S&H NOTE RECORD. A Record with respect to an S&H Note.
S&H NOTES. See ss.2.4.3.
SECOND AMENDMENT TO COPYRIGHT MORTGAGE. The Amendment No. 2 to the
Memorandum of Grant of Security Interest in Copyrights, dated as of the
Restatement Effective Date, among CML, the Borrowers, the Guarantors and the
Administrative Agent and in form and substance satisfactory to the Lenders and
the Administrative Agent.
SECURITY AGREEMENT. The Security Agreement, dated as of the Original
Closing Date, and restated as of the Restatement Effective Date, among the
Borrowers, the Guarantors and the Administrative Agent.

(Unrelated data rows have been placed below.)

import Summits.QuantumFields.YangMills.Theorems.AllWindowsColdBoxBoxHighLineEventInsideFPCore

/-!
# `EventInsideFP` (U5-BLOCKERS L4 «CubicCutInsideFP», generalised) — the T-S5.6 domination trick for an ARBITRARY event inside the small field
# (planner ym-idea-2 g18, `Cruxes/BoxWindowHighSU2213/U5-BLOCKERS.md` §2 L4 «the same tail INSIDE the FP weight by the T-S5.6 domination trick»;
# LINE-20 U5 ⟨stmt-QuantumFields-24336⟩ `stub_landauThirdOrder`, LINE-19 S5 ⟨24004⟩/⟨24335⟩; objects from ✓`…Step2Defs` / ✓`…Step2Wick` BY NAME)

Width seat `ym-line-sfw-p2-w4` (prover-ym-line-sfw-p2-w4-g29-0), continuing its lineage's T-S5.6 files (w4 g27 ✓`…SmallFieldInsideFPCore` /
✓`…SmallFieldInsideFP`, w4 g28 ✓`…SmallFieldInsideFPByName`; cores in ✓`…EventInsideFPCore`).  T-S5.6 says that inside the Faddeev–Popov chart weight
`w_J = fpChartWeight β H r` the complement of the small-field box `D = smallField H s` is exponentially rare.  The U5 lift L4 wants the same transfer
for a further cut `D′ = D ∖ A` by an arbitrary measurable «bad event» `A` (the cubic cut `A = {|V₃| > λ}`, or any other): a Gaussian bound
`P_{β′}(A) ≤ p ≤ 1/4` for the chart Gaussians `β′ ∈ [β/2, 2β]` becomes

  ★★ **`SmallFieldFP.eventInsideFP`**: `∫_{D ∩ A} w_J ≤ 2·e^{C·s·H⁵}·p·∫_{D ∖ A} w_J`
  (`H ≥ 1`, `β > 0`, `0 < s ≤ r`, `s·H² ≤ c₀`, `C(1+log H) ≤ βs²`), with the sharper reference set `smallField(s/2) ∖ A` in `eventInsideFP_half`
  and both at once (same constants) in `eventInsideFP_both`.

Proof = T-S5.6 verbatim at the small-field scale `s` (NOT at the support scale `π·r`: the event lives inside `D`): ✓`actionSandwich` (6a) at `t = s`
gives the relative sandwich `ε = C₆⁺·s·H ≤ 1/2`; ✓`TiltSup.detRatio_of_ghostTaylor ghostTaylor` (6b) at `t = s` the determinant ratio `K = e^{C₇⁺·s·H⁵}`
against the base point `a = 0`; ✓`landauVarianceBounded` + ✓`ChartGauss.*` the Gaussian tails / masses / mass ratio `((1+ε)/(1−ε))^{3n/2} ≤ e^{6nε}`;
the cores and the arithmetic are ✓`…EventInsideFPCore`.  The bracket `e^{C·s·H⁵}`, `C = 2C₇⁺ + 216 + 1296C₆⁺ + 288C₃`, is the Gaussian-normaliser
ratio of the RELATIVE sandwich times the determinant ratio and the Haar factor `e^{n·s²}` (`n ≤ 216H⁴`); the exponent bookkeeping (`s = β^{−1/2+κ₃}`,
`H ≍ β^θ`: `s·H⁵ = β^{5θ−1/2+κ₃}`) and the choice of `A`/`p` (e.g. w5 g23's polynomial-certificate Gaussian tails for `A = {λ ≤ |cubicVertex β H ·|}`)
are the U5 assembler's.

Everything proved; no definitions; standard axioms.  HONEST LABEL: a generic measure-comparison brick for the RECORDED, UNSTAFFED lift L4 of the next rung U5
(`stub_landauThirdOrder`, LINE-20) reusing STEP 2 of the XL stub S5 of a critic-PASSed DRAFT line; S5, U5, ⟨24004⟩ ⟨24335⟩ ⟨24336⟩ and the seat's own crux
⟨22884⟩ remain OPEN; no stub is closed by name, no crux, rung or summit is proved; **the Yang–Mills mass gap is NOT proved by this file.**
-/

set_option autoImplicit false

open MeasureTheory Real Finset

namespace Summit.QuantumFields.YangMills.Theorems.AllWindowsColdBoxBoxHighLine

namespace SmallFieldFP

variable {H : ℕ}

/-! ## The packaged statement -/

/-- ★ **`EventInsideFP`, both reference sets at once** — the T-S5.6 domination trick for an arbitrary measurable event `A` inside the small field:
if the chart Gaussians `β′ ∈ [β/2, 2β]` give `A` probability `≤ p ≤ 1/4`, then (same constants `C`, `c₀`)
`∫_{smallField s ∩ A} w_J ≤ 2·e^{C·s·H⁵}·p·∫_{smallField(s/2) ∖ A} w_J` and `… ≤ 2·e^{C·s·H⁵}·p·∫_{smallField s ∖ A} w_J`
(`w_J = fpChartWeight β H r`, `0 < s ≤ r`, `s·H² ≤ c₀`, `C(1+log H) ≤ βs²`).
Inputs by name: ✓`actionSandwich` (6a) and ✓`TiltSup.detRatio_of_ghostTaylor ghostTaylor` (6b) at level `s`, ✓`landauVarianceBounded`, ✓`ChartGauss.*`. -/
theorem eventInsideFP_both :
    ∃ C c₀ : ℝ, 0 < c₀ ∧ ∀ H : ℕ, 1 ≤ H → ∀ β r s : ℝ, 0 < β → 0 < s → s ≤ r → s * (H : ℝ) ^ 2 ≤ c₀ →
      C * (1 + Real.log H) ≤ β * s ^ 2 →
      ∀ A : Set (LandauFree H → E3), MeasurableSet A → ∀ p : ℝ, p ≤ 1 / 4 →
        (∀ β' : ℝ, β / 2 ≤ β' → β' ≤ 2 * β → gaussAvg β' H (A.indicator fun _ => (1 : ℝ)) ≤ p) →
        (∫ a in smallField H s ∩ A, fpChartWeight β H r a ≤
          2 * Real.exp (C * s * (H : ℝ) ^ 5) * p * ∫ a in smallField H (s / 2) \ A, fpChartWeight β H r a) ∧
        (∫ a in smallField H s ∩ A, fpChartWeight β H r a ≤
          2 * Real.exp (C * s * (H : ℝ) ^ 5) * p * ∫ a in smallField H s \ A, fpChartWeight β H r a) := by
  obtain ⟨C₆, c₆, hc₆, h6a⟩ := actionSandwich
  obtain ⟨C₇, c₇, hc₇, h6b⟩ := TiltSup.detRatio_of_ghostTaylor ghostTaylor
  obtain ⟨C₃', hC₃'⟩ := landauVarianceBounded
  -- positive versions of the constants
  set C₆p := max C₆ 0 with hC₆p
  set C₇p := max C₇ 0 with hC₇p
  set C₃ := max C₃' 1 with hC₃def
  have hC₆p0 : 0 ≤ C₆p := le_max_right _ _
  have hC₇p0 : 0 ≤ C₇p := le_max_right _ _
  have hC₃ : 1 ≤ C₃ := le_max_right _ _
  have hC₃pos : 0 < C₃ := by linarith
  -- the constants of the statement
  set c₀ : ℝ := min (min c₆ c₇) (min (1 / (2 * C₆p + 1)) 1) with hc₀def
  set C : ℝ := 2 * C₇p + 216 + 1296 * C₆p + 288 * C₃ with hCdef
  have hC0 : 0 ≤ C := by rw [hCdef]; positivity
  have hc₀pos : 0 < c₀ := by
    rw [hc₀def]
    exact lt_min (lt_min hc₆ hc₇) (lt_min (by positivity) one_pos)
  have hc₀6 : c₀ ≤ c₆ := (min_le_left _ _).trans (min_le_left _ _)
  have hc₀7 : c₀ ≤ c₇ := (min_le_left _ _).trans (min_le_right _ _)
  have hc₀ε : c₀ ≤ 1 / (2 * C₆p + 1) := (min_le_right _ _).trans (min_le_left _ _)
  have hc₀1 : c₀ ≤ 1 := (min_le_right _ _).trans (min_le_right _ _)
  refine ⟨C, c₀, hc₀pos, ?_⟩
  intro H hH β r s hβpos hs hsr hsH hCβ A hA p hp4 hgauss
  have hH' : (1 : ℝ) ≤ H := by exact_mod_cast hH
  have hlog : 0 ≤ Real.log H := Real.log_nonneg hH'
  have hH2 : (1 : ℝ) ≤ (H : ℝ) ^ 2 := one_le_pow₀ hH'
  have hHH : (H : ℝ) ≤ (H : ℝ) ^ 2 := le_self_pow₀ hH' two_ne_zero
  -- the basic geometry of the parameters
  have hr : 0 < r := lt_of_lt_of_le hs hsr
  have hsc : s ≤ c₀ := le_trans (le_mul_of_one_le_right hs.le hH2) hsH
  have hs1 : s ≤ 1 := hsc.trans hc₀1
  have hsH1 : s * (H : ℝ) ≤ c₆ := by
    calc s * (H : ℝ) ≤ s * (H : ℝ) ^ 2 := mul_le_mul_of_nonneg_left hHH hs.le
      _ ≤ c₆ := hsH.trans hc₀6
  have hsH2 : s * (H : ℝ) ^ 2 ≤ c₇ := hsH.trans hc₀7
  have hvar : ∀ e : LandauFree H, (hodgeQ H)⁻¹ e e ≤ C₃ := fun e => (hC₃' H hH e).trans (le_max_left _ _)
  -- the relative error `ε = C₆⁺ s H ≤ 1/2`
  set ε : ℝ := C₆p * s * H with hεdef
  have hε0 : 0 ≤ ε := by positivity
  have hεle : ε ≤ 1 / 2 := by
    have h1 : ε ≤ C₆p * c₀ := by
      calc ε = C₆p * (s * H) := by rw [hεdef]; ring
        _ ≤ C₆p * (s * (H : ℝ) ^ 2) := mul_le_mul_of_nonneg_left (mul_le_mul_of_nonneg_left hHH hs.le) hC₆p0
        _ ≤ C₆p * c₀ := mul_le_mul_of_nonneg_left hsH hC₆p0
    have h3 : c₀ * (2 * C₆p + 1) ≤ 1 := by
      rw [← le_div_iff₀ (by positivity)]; exact hc₀ε
    have h4 : C₆p * c₀ = (c₀ * (2 * C₆p + 1) - c₀) / 2 := by ring
    rw [h4] at h1
    linarith only [h1, h3, hc₀pos]
  have hε1 : ε ≤ 1 := by linarith
  -- the action sandwich at level `s`
  have hsand : ∀ a : LandauFree H → E3, (∀ e, ‖a e‖ ≤ s) →
      |boxWilson H (edgeChart H a) + landauPhi H (edgeChart H a) - boxQuadForm H a| ≤ ε * boxQuadForm H a := by
    intro a ha
    have h := h6a H hH s hs.le hsH1 a ha
    have hQ := BoxQuadForm.boxQuadForm_nonneg hH a
    refine h.trans ?_
    rw [hεdef]
    have : C₆ * s * H ≤ C₆p * s * H :=
      mul_le_mul_of_nonneg_right (mul_le_mul_of_nonneg_right (le_max_left _ _) hs.le) (Nat.cast_nonneg _)
    exact mul_le_mul_of_nonneg_right this hQ
  -- the determinant comparison at level `s`, against the base point `0`
  set K : ℝ := Real.exp (C₇p * s * (H : ℝ) ^ 5) with hKdef
  have hK : 0 < K := Real.exp_pos _
  set D₀ : ℝ := |(fpOperator H (edgeChart H 0)).det| with hD₀def
  have hD₀ : 0 ≤ D₀ := abs_nonneg _
  have h0mem : (0 : LandauFree H → E3) ∈ smallField H s := fun e => by simp [hs.le]
  have hKle : Real.exp (C₇ * s * (H : ℝ) ^ 5) ≤ K :=
    Real.exp_le_exp.2 (mul_le_mul_of_nonneg_right (mul_le_mul_of_nonneg_right (le_max_left _ _) hs.le) (by positivity))
  have hdet : ∀ a : LandauFree H → E3, a ∈ smallField H s →
      |(fpOperator H (edgeChart H a)).det| ≤ K * D₀ ∧ D₀ ≤ K * |(fpOperator H (edgeChart H a)).det| := by
    intro a ha
    constructor
    · exact (h6b H hH _ hs.le hsH2 a 0 ha h0mem).trans (mul_le_mul_of_nonneg_right hKle hD₀)
    · exact (h6b H hH _ hs.le hsH2 0 a h0mem ha).trans (mul_le_mul_of_nonneg_right hKle (abs_nonneg _))
  clear_value D₀
  clear h6a h6b hC₃'
  -- the two integral bounds
  have hU := setIntegral_inter_le (H := H) (s := s) hβpos le_rfl hεle hK.le hD₀ hsand (fun a ha => (hdet a ha).1) r hA
  have ht0 : 0 ≤ s / 2 := by linarith only [hs]
  have htr : s / 2 ≤ r := by linarith only [hs, hsr]
  have ht1 : s / 2 ≤ 1 := by linarith only [hs, hs1]
  have htT : s / 2 ≤ s := by linarith only [hs]
  have hL := le_setIntegral_smallField_diff hH hβpos hr ht0 htr ht1 htT hε0 hε1 hK hD₀ hsand hdet hA
  have hβp : 0 < β * (1 + ε) := mul_pos hβpos (by linarith only [hε0])
  have hβm : 0 < β * (1 - ε) := mul_pos hβpos (by linarith only [hεle])
  -- the Gaussian inputs (all in raw form; the arithmetic is done in `event_ratio_assembly` on opaque variables)
  have hbox := ChartGauss.le_setIntegral_smallField_exp (H := H) (t := s / 2) hβp ht0 hC₃pos hvar
  have hZppos := ChartGauss.integral_exp_neg_mul_boxQuadForm_pos (H := H) hβp
  have hZratio := ChartGauss.integral_exp_neg_mul_boxQuadForm_eq_mul (H := H) hβp hβm
  have hρNpos : 0 < Real.sqrt (β * (1 + ε) / (β * (1 - ε))) ^ Fintype.card (LandauFree H × Fin 3) :=
    pow_pos (Real.sqrt_pos.2 (div_pos hβp hβm)) _
  -- the Gaussian hypothesis at `β(1 ± ε) ∈ [β/2, 2β]`
  have hlo_p : β / 2 ≤ β * (1 + ε) := by
    have h := mul_le_mul_of_nonneg_left (show (1 : ℝ) / 2 ≤ 1 + ε by linarith only [hε0]) hβpos.le
    linarith only [h]
  have hhi_p : β * (1 + ε) ≤ 2 * β := by
    have h := mul_le_mul_of_nonneg_left (show 1 + ε ≤ (2 : ℝ) by linarith only [hε1]) hβpos.le
    linarith only [h]
  have hlo_m : β / 2 ≤ β * (1 - ε) := by
    have h := mul_le_mul_of_nonneg_left (show (1 : ℝ) / 2 ≤ 1 - ε by linarith only [hεle]) hβpos.le
    linarith only [h]
  have hhi_m : β * (1 - ε) ≤ 2 * β := by
    have h := mul_le_mul_of_nonneg_left (show 1 - ε ≤ (2 : ℝ) by linarith only [hε0]) hβpos.le
    linarith only [h]
  have hAp_le := setIntegral_gaussWeight_le_of_gaussAvg_le hβp hA (hgauss _ hlo_p hhi_p)
  have hAm_le := setIntegral_gaussWeight_le_of_gaussAvg_le hβm hA (hgauss _ hlo_m hhi_m)
  have hAm0 : 0 ≤ ∫ a in A, Real.exp (-(β * (1 - ε) * boxQuadForm H a)) :=
    setIntegral_nonneg hA fun a _ => (Real.exp_pos _).le
  -- the mass ratio exponent: `√((1+ε)/(1−ε))^{3n} ≤ e^{6nε}`
  have hρN : Real.sqrt (β * (1 + ε) / (β * (1 - ε))) ^ Fintype.card (LandauFree H × Fin 3) ≤
      Real.exp (6 * (Fintype.card (LandauFree H) : ℝ) * (C₆p * s * H)) := by
    have h1 : Real.sqrt (β * (1 + ε) / (β * (1 - ε))) ≤ Real.exp (2 * ε) := by
      rw [mul_div_mul_left _ _ hβpos.ne']
      exact sqrt_ratio_le_exp hε0 hεle
    have hN : (Fintype.card (LandauFree H × Fin 3) : ℝ) = 3 * (Fintype.card (LandauFree H) : ℝ) := by
      rw [Fintype.card_prod, Fintype.card_fin]; push_cast; ring
    calc Real.sqrt (β * (1 + ε) / (β * (1 - ε))) ^ Fintype.card (LandauFree H × Fin 3)
        ≤ Real.exp (2 * ε) ^ Fintype.card (LandauFree H × Fin 3) := pow_le_pow_left₀ (Real.sqrt_nonneg _) h1 _
      _ = Real.exp (6 * (Fintype.card (LandauFree H) : ℝ) * (C₆p * s * H)) := by
          rw [← Real.exp_nat_mul, hN, hεdef]; ring_nf
  -- the denominator keeps three quarters of the Gaussian mass
  have h288 : 288 * C₃ ≤ C := by rw [hCdef]; linarith only [hC₆p0, hC₇p0]
  have hquarter := six_card_exp_le_quarter hH hβpos.le hε0 hC₃pos h288 hlog hCβ
  -- the bracket
  have hbr := (mul_le_mul_of_nonneg_right (mul_le_mul_of_nonneg_right hρN (sq_nonneg K)) (Real.exp_pos _).le).trans
    (event_bracket_le hH (card_landauFree_le hH) hs.le hs1 hC₆p0 hC₃pos.le)
  -- assemble (pure arithmetic on opaque variables)
  have hmain := event_ratio_assembly hK hD₀ (by positivity) hZppos hρNpos hU hL hAm_le hAm0 hAp_le hZratio hbox hquarter hp4 hbr
  refine ⟨hmain, hmain.trans ?_⟩
  -- the weaker reference set `smallField s ∖ A ⊇ smallField (s/2) ∖ A`
  have hp0 : 0 ≤ p := by
    refine le_trans ?_ (hgauss β (by linarith only [hβpos]) (by linarith only [hβpos]))
    unfold gaussAvg
    refine div_nonneg (integral_nonneg fun a => mul_nonneg (Set.indicator_nonneg (fun _ _ => zero_le_one) _) ?_)
      (integral_nonneg fun a => ?_)
    · unfold gaussWeight; exact (Real.exp_pos _).le
    · unfold gaussWeight; exact (Real.exp_pos _).le
  have hwi : IntegrableOn (fpChartWeight β H r) (smallField H s \ A) :=
    (integrableOn_fpChartWeight_smallField hH hβpos.le hε1 hK.le hD₀ hsand (fun a ha => (hdet a ha).1) r hs.le le_rfl).mono_set
      Set.sdiff_subset
  have hsub : smallField H (s / 2) \ A ⊆ smallField H s \ A := fun a ha => ⟨fun e => (ha.1 e).trans htT, ha.2⟩
  have hmono : ∫ a in smallField H (s / 2) \ A, fpChartWeight β H r a ≤ ∫ a in smallField H s \ A, fpChartWeight β H r a :=
    setIntegral_mono_set hwi (ae_of_all _ fun a => FPChart.fpChartWeight_nonneg β r a) (ae_of_all _ hsub)
  exact mul_le_mul_of_nonneg_left hmono (mul_nonneg (by positivity) hp0)

/-- ★★ **`EventInsideFP`** (U5-BLOCKERS L4, generalised «CubicCutInsideFP») — inside the Faddeev–Popov chart weight, a cut of the small field
`D = smallField H s` by ANY measurable event `A` with chart-Gaussian probability `gaussAvg β′ H 1_A ≤ p ≤ 1/4` for `β′ ∈ [β/2, 2β]` costs at most
`∫_{D ∩ A} w_J ≤ 2·e^{C·s·H⁵}·p·∫_{D ∖ A} w_J` (`w_J = fpChartWeight β H r`; `H ≥ 1`, `β > 0`, `0 < s ≤ r`, `s·H² ≤ c₀`, `C(1+log H) ≤ βs²`). -/
theorem eventInsideFP :
    ∃ C c₀ : ℝ, 0 < c₀ ∧ ∀ H : ℕ, 1 ≤ H → ∀ β r s : ℝ, 0 < β → 0 < s → s ≤ r → s * (H : ℝ) ^ 2 ≤ c₀ →
      C * (1 + Real.log H) ≤ β * s ^ 2 →
      ∀ A : Set (LandauFree H → E3), MeasurableSet A → ∀ p : ℝ, p ≤ 1 / 4 →
        (∀ β' : ℝ, β / 2 ≤ β' → β' ≤ 2 * β → gaussAvg β' H (A.indicator fun _ => (1 : ℝ)) ≤ p) →
        ∫ a in smallField H s ∩ A, fpChartWeight β H r a ≤
          2 * Real.exp (C * s * (H : ℝ) ^ 5) * p * ∫ a in smallField H s \ A, fpChartWeight β H r a := by
  obtain ⟨C, c₀, hc₀, h⟩ := eventInsideFP_both
  exact ⟨C, c₀, hc₀, fun H hH β r s hβ hs hsr hsH hCβ A hA p hp hg => (h H hH β r s hβ hs hsr hsH hCβ A hA p hp hg).2⟩

/-- ★ **`EventInsideFP`, sharper reference set** `smallField(s/2) ∖ A` (the T-S5.6-style form). -/
theorem eventInsideFP_half :
    ∃ C c₀ : ℝ, 0 < c₀ ∧ ∀ H : ℕ, 1 ≤ H → ∀ β r s : ℝ, 0 < β → 0 < s → s ≤ r → s * (H : ℝ) ^ 2 ≤ c₀ →
      C * (1 + Real.log H) ≤ β * s ^ 2 →
      ∀ A : Set (LandauFree H → E3), MeasurableSet A → ∀ p : ℝ, p ≤ 1 / 4 →
        (∀ β' : ℝ, β / 2 ≤ β' → β' ≤ 2 * β → gaussAvg β' H (A.indicator fun _ => (1 : ℝ)) ≤ p) →
        ∫ a in smallField H s ∩ A, fpChartWeight β H r a ≤
          2 * Real.exp (C * s * (H : ℝ) ^ 5) * p * ∫ a in smallField H (s / 2) \ A, fpChartWeight β H r a := by
  obtain ⟨C, c₀, hc₀, h⟩ := eventInsideFP_both
  exact ⟨C, c₀, hc₀, fun H hH β r s hβ hs hsr hsH hCβ A hA p hp hg => (h H hH β r s hβ hs hsr hsH hCβ A hA p hp hg).1⟩

end SmallFieldFP

end Summit.QuantumFields.YangMills.Theorems.AllWindowsColdBoxBoxHighLine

SECURITY DOCUMENTS. The Guaranty, the Foreign Guaranties, the
Security Agreement, the Mortgages, the Life Insurance Collateral Assignments,
the Patent Assignment, the Trademark Assignment, the Copyright Mortgage, the
First Amendment to Copyright Mortgage, the Second Amendment to Copyright
Mortgage, the Agency Account Agreements, the Stock Pledge Agreement, the Foreign
Pledge Agreements, the Collateral Agency Agreement, and the First Amendment to
Security Documents Agreement.
SETTLEMENT. Among the Lenders, the making or receiving of payments in
immediately available funds to the extent necessary to cause each Lender's
actual share of the outstanding amount of Loans (after giving effect to any Loan
Request) to be equal to each Lender's Commitment Percentage of the outstanding
amount of such Loans, in any case where, prior to such event or action, the
actual share is not so equal.
SETTLEMENT AMOUNT. See ss.2.8.
SETTLEMENT DATE. (a) The Drawdown Date relating to any Loan Request,
(b) Friday of each week, or if Friday is not a Business Day, the Business Day
immediately following such Friday, (c) the Business Day immediately following
the day the Agent becomes aware of the existence of an Event of Default, (d) the
Business Day immediately following any Business Day on which the amount of Loans
outstanding from BKB is equal to or greater than BKB's Commitment, (e) the
Business Day immediately following any Business Day on which the amount of Loans
outstanding increases or decreases by more than $1,000 as compared to the
previous Settlement Date, or (f) any Business Day on which (i) the amount of
outstanding Loans decreases and (ii) the amount of BKB's Loans outstanding
equals zero Dollars ($0).
SETTLING LENDER. See ss.2.8.
SPECIFIED LEASE. A lease by any of the Borrowers as lessee of Real
Estate at which Eligible Inventory or, in the case of NordicTrack, Eligible
NordicTrack Inventory, is held and as to which at any time the Administrative
Agent has not received evidence, in form and substance satisfactory to the
Administrative Agent, that based upon then existing law (as determined by the
Administrative Agent in the exercise of its reasonable discretion and on the
advice of counsel), the landlord of such property would not have a lien on
inventory superior to the security interest granted under the Security
Documents, securing rent obligations more than thirty (30) days past due or
securing future rent obligations accruing after the Original Closing Date;
PROVIDED, HOWEVER, that no lease for which the applicable Borrower and the
Administrative Agent have received a Landlord Waiver shall be a Specified Lease.
26
STOCK PLEDGE AGREEMENT. The Stock Pledge Agreement, dated as of the
Original Closing Date, and restated as of the Restatement Effective Date, among
CML, certain of the Borrowers and the Administrative Agent, as amended and in
effect from time to time, in form and substance satisfactory to the Lenders and
the Administrative Agent.
STOCK PURCHASE AGREEMENT. The Stock Purchase Agreement, dated as of
the Restatement Effective Date, among CML, BIII and GM, in form and substance
satisfactory to the Lenders.
SUB-COMMITMENT. See ss.2.3.1.
SUB-OVERADVANCE AMOUNT. See ss.2.1.5(b).
SUBORDINATED DEBENTURES. The 5 1/2% Convertible Debentures due 2003
issued by CML pursuant to the Fiscal Agency Agreement.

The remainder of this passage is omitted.